- Instructions to follow -
In the material below, find the line containing "have h := Submodule.apply_mem_span_image_of_mem_span" and the line containing "namespace Balaban1983to89.Missing", then reproduce exactly both of them and every line between, and nothing else.

- Input material -

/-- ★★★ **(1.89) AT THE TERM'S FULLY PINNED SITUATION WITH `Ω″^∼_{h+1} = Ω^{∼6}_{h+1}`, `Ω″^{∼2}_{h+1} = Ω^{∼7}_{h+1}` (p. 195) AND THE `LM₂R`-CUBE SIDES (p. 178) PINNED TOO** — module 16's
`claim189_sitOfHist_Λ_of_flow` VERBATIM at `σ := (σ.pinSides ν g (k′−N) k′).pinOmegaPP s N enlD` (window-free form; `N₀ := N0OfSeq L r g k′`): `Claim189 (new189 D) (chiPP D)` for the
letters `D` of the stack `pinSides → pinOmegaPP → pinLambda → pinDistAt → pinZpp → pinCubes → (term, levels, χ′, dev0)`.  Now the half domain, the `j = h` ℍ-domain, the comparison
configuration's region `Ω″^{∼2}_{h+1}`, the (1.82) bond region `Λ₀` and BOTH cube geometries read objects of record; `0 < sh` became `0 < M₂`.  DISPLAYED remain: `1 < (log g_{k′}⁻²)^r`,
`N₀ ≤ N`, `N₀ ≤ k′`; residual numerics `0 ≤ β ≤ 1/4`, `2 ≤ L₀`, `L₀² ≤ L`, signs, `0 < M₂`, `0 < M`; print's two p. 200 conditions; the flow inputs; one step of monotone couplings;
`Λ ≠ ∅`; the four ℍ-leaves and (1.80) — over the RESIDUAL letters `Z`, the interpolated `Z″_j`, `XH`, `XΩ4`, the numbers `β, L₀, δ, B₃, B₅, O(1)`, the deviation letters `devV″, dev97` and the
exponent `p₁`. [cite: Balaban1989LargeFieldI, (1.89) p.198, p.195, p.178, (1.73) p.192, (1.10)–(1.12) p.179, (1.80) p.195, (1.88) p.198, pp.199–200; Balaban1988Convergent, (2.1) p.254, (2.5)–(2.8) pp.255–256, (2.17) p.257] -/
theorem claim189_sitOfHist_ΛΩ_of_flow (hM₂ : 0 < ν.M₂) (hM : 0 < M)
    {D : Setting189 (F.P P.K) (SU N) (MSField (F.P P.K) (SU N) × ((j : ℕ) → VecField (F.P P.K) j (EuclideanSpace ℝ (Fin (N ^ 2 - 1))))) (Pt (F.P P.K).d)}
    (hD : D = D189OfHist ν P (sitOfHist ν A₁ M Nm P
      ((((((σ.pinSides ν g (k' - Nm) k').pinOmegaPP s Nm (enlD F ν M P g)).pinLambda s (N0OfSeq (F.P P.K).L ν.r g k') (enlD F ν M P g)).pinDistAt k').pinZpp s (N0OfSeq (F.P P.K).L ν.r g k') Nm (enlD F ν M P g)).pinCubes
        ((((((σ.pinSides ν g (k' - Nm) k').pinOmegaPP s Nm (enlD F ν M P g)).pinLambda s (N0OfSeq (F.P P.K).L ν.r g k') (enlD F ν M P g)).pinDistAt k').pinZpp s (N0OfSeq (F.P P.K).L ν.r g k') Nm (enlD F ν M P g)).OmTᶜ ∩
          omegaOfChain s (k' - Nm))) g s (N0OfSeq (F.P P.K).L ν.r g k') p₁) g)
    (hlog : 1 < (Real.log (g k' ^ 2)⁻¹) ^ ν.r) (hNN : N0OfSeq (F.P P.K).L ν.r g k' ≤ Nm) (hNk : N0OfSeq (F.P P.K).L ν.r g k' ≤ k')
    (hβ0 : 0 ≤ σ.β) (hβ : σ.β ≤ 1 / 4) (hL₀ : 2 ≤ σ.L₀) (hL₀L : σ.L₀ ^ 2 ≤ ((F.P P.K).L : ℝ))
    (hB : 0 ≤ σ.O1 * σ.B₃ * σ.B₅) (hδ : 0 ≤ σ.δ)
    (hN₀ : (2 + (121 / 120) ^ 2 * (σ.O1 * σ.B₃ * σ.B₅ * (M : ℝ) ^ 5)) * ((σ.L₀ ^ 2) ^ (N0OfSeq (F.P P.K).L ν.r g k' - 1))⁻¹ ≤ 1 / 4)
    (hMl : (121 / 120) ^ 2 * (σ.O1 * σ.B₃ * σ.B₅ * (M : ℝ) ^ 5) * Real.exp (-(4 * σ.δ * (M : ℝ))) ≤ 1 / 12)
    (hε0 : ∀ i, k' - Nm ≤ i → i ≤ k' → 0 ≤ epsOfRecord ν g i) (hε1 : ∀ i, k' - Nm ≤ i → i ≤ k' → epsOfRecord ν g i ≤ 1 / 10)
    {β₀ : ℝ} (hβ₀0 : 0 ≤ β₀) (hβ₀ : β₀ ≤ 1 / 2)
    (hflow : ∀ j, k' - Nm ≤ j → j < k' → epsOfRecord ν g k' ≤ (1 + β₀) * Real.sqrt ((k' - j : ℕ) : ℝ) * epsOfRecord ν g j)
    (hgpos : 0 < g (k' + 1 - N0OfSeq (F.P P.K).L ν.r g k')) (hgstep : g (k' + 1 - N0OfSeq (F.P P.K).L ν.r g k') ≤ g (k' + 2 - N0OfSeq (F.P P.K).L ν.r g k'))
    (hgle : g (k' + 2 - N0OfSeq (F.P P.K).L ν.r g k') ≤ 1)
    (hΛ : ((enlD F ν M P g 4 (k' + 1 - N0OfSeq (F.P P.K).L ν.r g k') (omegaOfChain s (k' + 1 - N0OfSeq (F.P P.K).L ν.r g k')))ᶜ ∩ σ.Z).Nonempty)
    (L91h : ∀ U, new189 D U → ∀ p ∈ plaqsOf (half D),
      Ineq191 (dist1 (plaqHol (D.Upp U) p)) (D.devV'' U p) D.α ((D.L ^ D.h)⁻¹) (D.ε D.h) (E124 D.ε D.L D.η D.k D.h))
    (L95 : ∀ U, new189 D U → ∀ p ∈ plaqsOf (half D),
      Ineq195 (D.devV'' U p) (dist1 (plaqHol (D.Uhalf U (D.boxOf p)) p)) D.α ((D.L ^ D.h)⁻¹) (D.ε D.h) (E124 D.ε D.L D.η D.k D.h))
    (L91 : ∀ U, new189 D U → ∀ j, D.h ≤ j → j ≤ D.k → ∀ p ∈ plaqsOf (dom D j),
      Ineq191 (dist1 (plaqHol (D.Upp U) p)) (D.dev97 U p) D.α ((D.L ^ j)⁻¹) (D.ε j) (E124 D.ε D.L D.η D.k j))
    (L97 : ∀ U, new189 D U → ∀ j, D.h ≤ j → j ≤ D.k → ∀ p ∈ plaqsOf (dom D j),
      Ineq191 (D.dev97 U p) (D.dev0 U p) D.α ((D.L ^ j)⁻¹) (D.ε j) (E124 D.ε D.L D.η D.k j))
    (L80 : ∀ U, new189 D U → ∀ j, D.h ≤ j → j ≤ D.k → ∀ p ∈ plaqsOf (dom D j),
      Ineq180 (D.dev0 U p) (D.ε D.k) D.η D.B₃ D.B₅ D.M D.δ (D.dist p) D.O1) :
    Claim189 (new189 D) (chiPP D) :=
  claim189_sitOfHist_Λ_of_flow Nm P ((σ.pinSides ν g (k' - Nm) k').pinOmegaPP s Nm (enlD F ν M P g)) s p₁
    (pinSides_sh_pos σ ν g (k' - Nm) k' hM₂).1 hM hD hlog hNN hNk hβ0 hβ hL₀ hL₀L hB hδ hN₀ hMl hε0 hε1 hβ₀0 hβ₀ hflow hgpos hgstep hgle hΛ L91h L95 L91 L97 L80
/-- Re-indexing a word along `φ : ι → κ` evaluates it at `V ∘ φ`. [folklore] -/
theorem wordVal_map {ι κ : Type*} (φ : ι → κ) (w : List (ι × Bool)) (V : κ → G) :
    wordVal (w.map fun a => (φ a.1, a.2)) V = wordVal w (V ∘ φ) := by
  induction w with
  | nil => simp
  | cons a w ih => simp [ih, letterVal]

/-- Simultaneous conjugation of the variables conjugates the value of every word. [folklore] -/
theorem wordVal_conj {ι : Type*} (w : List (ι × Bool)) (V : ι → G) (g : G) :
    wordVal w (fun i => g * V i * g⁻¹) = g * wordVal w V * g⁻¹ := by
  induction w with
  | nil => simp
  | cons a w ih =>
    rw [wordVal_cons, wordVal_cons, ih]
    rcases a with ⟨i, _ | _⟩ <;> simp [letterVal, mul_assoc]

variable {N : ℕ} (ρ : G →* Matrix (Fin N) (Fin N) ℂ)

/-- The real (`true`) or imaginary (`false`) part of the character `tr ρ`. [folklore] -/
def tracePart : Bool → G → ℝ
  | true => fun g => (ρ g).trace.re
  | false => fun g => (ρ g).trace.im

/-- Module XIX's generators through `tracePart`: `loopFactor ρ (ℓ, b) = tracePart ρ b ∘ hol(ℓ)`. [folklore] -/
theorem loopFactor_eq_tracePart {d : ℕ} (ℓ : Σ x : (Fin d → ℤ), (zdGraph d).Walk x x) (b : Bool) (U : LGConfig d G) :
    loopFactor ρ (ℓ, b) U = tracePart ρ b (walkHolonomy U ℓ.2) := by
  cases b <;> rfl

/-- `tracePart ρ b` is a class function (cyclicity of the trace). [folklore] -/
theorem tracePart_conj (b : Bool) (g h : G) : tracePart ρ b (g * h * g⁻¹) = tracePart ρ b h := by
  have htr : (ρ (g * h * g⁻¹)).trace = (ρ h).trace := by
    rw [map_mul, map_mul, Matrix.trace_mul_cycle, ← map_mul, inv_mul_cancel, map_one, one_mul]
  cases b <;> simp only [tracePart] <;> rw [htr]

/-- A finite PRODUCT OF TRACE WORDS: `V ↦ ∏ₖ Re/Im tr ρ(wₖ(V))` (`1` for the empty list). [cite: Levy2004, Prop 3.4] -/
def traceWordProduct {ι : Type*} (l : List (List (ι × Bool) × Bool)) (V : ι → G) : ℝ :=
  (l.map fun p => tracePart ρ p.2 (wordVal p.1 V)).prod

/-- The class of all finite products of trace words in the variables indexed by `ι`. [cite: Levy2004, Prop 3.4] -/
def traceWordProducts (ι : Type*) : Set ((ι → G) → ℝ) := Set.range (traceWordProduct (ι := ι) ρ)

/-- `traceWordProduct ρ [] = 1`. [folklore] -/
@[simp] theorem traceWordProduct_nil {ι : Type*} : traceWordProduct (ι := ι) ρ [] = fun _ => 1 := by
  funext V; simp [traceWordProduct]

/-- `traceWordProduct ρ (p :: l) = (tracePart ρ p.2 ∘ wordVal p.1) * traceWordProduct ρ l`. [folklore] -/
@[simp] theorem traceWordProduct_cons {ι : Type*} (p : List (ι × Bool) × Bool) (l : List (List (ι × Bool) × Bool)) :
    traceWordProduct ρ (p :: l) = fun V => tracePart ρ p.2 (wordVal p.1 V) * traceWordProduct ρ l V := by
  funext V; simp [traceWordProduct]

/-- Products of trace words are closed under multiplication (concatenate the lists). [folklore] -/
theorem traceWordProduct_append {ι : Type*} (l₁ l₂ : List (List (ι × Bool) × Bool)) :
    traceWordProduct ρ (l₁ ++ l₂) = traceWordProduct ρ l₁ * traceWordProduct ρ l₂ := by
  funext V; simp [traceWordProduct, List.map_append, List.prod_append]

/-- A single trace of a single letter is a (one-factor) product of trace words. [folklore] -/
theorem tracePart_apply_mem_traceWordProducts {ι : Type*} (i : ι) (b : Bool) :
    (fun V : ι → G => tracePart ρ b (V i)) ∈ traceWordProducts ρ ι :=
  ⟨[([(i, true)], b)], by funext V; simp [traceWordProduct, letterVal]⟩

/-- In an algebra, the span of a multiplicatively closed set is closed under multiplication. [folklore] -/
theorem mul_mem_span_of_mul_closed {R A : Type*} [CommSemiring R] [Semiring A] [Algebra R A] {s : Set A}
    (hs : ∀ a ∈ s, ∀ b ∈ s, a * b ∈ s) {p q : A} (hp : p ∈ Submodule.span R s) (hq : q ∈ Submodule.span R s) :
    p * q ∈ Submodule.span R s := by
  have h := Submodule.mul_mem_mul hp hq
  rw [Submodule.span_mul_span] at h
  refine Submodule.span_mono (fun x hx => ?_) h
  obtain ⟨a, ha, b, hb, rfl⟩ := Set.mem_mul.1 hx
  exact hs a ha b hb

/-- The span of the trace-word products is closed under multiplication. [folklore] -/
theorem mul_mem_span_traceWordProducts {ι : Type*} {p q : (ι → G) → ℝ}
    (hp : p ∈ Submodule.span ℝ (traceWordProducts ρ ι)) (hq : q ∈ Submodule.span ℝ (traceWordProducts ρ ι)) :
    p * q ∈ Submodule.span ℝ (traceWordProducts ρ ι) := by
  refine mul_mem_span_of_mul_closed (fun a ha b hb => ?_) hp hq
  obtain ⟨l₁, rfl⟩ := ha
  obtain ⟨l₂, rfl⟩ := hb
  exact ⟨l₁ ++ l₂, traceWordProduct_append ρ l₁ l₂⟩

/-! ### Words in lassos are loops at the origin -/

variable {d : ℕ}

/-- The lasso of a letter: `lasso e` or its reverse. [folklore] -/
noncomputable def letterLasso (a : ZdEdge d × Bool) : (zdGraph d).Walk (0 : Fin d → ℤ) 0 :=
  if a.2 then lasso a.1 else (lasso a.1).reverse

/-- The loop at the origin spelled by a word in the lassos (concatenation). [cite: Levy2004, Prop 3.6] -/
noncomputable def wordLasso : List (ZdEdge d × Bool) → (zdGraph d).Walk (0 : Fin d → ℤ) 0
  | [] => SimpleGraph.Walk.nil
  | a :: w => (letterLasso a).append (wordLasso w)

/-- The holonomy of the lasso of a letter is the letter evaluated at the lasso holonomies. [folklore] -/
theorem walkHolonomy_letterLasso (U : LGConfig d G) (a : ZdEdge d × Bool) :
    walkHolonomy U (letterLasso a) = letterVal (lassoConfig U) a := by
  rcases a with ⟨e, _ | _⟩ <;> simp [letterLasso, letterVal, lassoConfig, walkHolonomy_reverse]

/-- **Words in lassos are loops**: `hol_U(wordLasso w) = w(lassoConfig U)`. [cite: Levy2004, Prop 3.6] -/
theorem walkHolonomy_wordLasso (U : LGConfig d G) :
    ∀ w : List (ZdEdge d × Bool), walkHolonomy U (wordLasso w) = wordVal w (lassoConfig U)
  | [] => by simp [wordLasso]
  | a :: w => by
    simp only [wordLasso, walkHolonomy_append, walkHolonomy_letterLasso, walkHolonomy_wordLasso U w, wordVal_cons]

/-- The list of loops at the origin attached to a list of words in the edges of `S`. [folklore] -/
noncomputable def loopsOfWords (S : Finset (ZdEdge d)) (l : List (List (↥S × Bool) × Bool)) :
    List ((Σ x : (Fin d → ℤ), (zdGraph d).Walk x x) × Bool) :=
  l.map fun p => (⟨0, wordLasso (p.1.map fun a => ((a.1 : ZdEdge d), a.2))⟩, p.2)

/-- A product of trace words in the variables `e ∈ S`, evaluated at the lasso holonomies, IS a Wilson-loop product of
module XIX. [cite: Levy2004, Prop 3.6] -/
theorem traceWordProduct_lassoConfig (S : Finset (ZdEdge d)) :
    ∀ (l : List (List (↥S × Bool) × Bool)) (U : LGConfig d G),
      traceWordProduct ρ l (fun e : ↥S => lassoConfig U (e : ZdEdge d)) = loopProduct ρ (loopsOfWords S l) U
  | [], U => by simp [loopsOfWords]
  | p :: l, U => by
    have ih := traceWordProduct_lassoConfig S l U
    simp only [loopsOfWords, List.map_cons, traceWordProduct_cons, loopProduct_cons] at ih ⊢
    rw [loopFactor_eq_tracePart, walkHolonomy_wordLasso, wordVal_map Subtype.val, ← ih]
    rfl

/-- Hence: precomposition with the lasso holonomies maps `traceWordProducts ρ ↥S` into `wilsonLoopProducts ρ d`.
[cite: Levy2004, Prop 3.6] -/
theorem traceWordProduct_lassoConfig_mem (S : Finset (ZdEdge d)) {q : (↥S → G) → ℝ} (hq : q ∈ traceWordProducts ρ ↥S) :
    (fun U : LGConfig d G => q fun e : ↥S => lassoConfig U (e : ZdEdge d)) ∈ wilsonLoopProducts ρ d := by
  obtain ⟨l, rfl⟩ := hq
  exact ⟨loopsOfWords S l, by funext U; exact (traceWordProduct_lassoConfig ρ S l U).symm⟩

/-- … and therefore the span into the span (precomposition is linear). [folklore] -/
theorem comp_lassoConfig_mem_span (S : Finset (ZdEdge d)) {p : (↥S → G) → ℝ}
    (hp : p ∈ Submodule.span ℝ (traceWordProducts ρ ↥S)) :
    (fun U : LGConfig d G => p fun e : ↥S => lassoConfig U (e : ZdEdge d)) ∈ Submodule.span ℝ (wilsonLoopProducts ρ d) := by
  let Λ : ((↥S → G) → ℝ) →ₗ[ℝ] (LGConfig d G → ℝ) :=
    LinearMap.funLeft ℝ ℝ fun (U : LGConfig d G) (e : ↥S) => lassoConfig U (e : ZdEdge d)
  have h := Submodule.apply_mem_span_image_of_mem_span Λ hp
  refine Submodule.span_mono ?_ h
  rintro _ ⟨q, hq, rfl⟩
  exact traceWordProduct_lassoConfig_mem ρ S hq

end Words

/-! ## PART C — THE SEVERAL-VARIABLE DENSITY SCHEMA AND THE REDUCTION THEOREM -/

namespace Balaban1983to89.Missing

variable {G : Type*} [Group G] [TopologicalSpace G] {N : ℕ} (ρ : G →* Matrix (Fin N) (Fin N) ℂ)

- Task response -
  have h := Submodule.apply_mem_span_image_of_mem_span Λ hp
  refine Submodule.span_mono ?_ h
  rintro _ ⟨q, hq, rfl⟩
  exact traceWordProduct_lassoConfig_mem ρ S hq

end Words

/-! ## PART C — THE SEVERAL-VARIABLE DENSITY SCHEMA AND THE REDUCTION THEOREM -/

namespace Balaban1983to89.Missing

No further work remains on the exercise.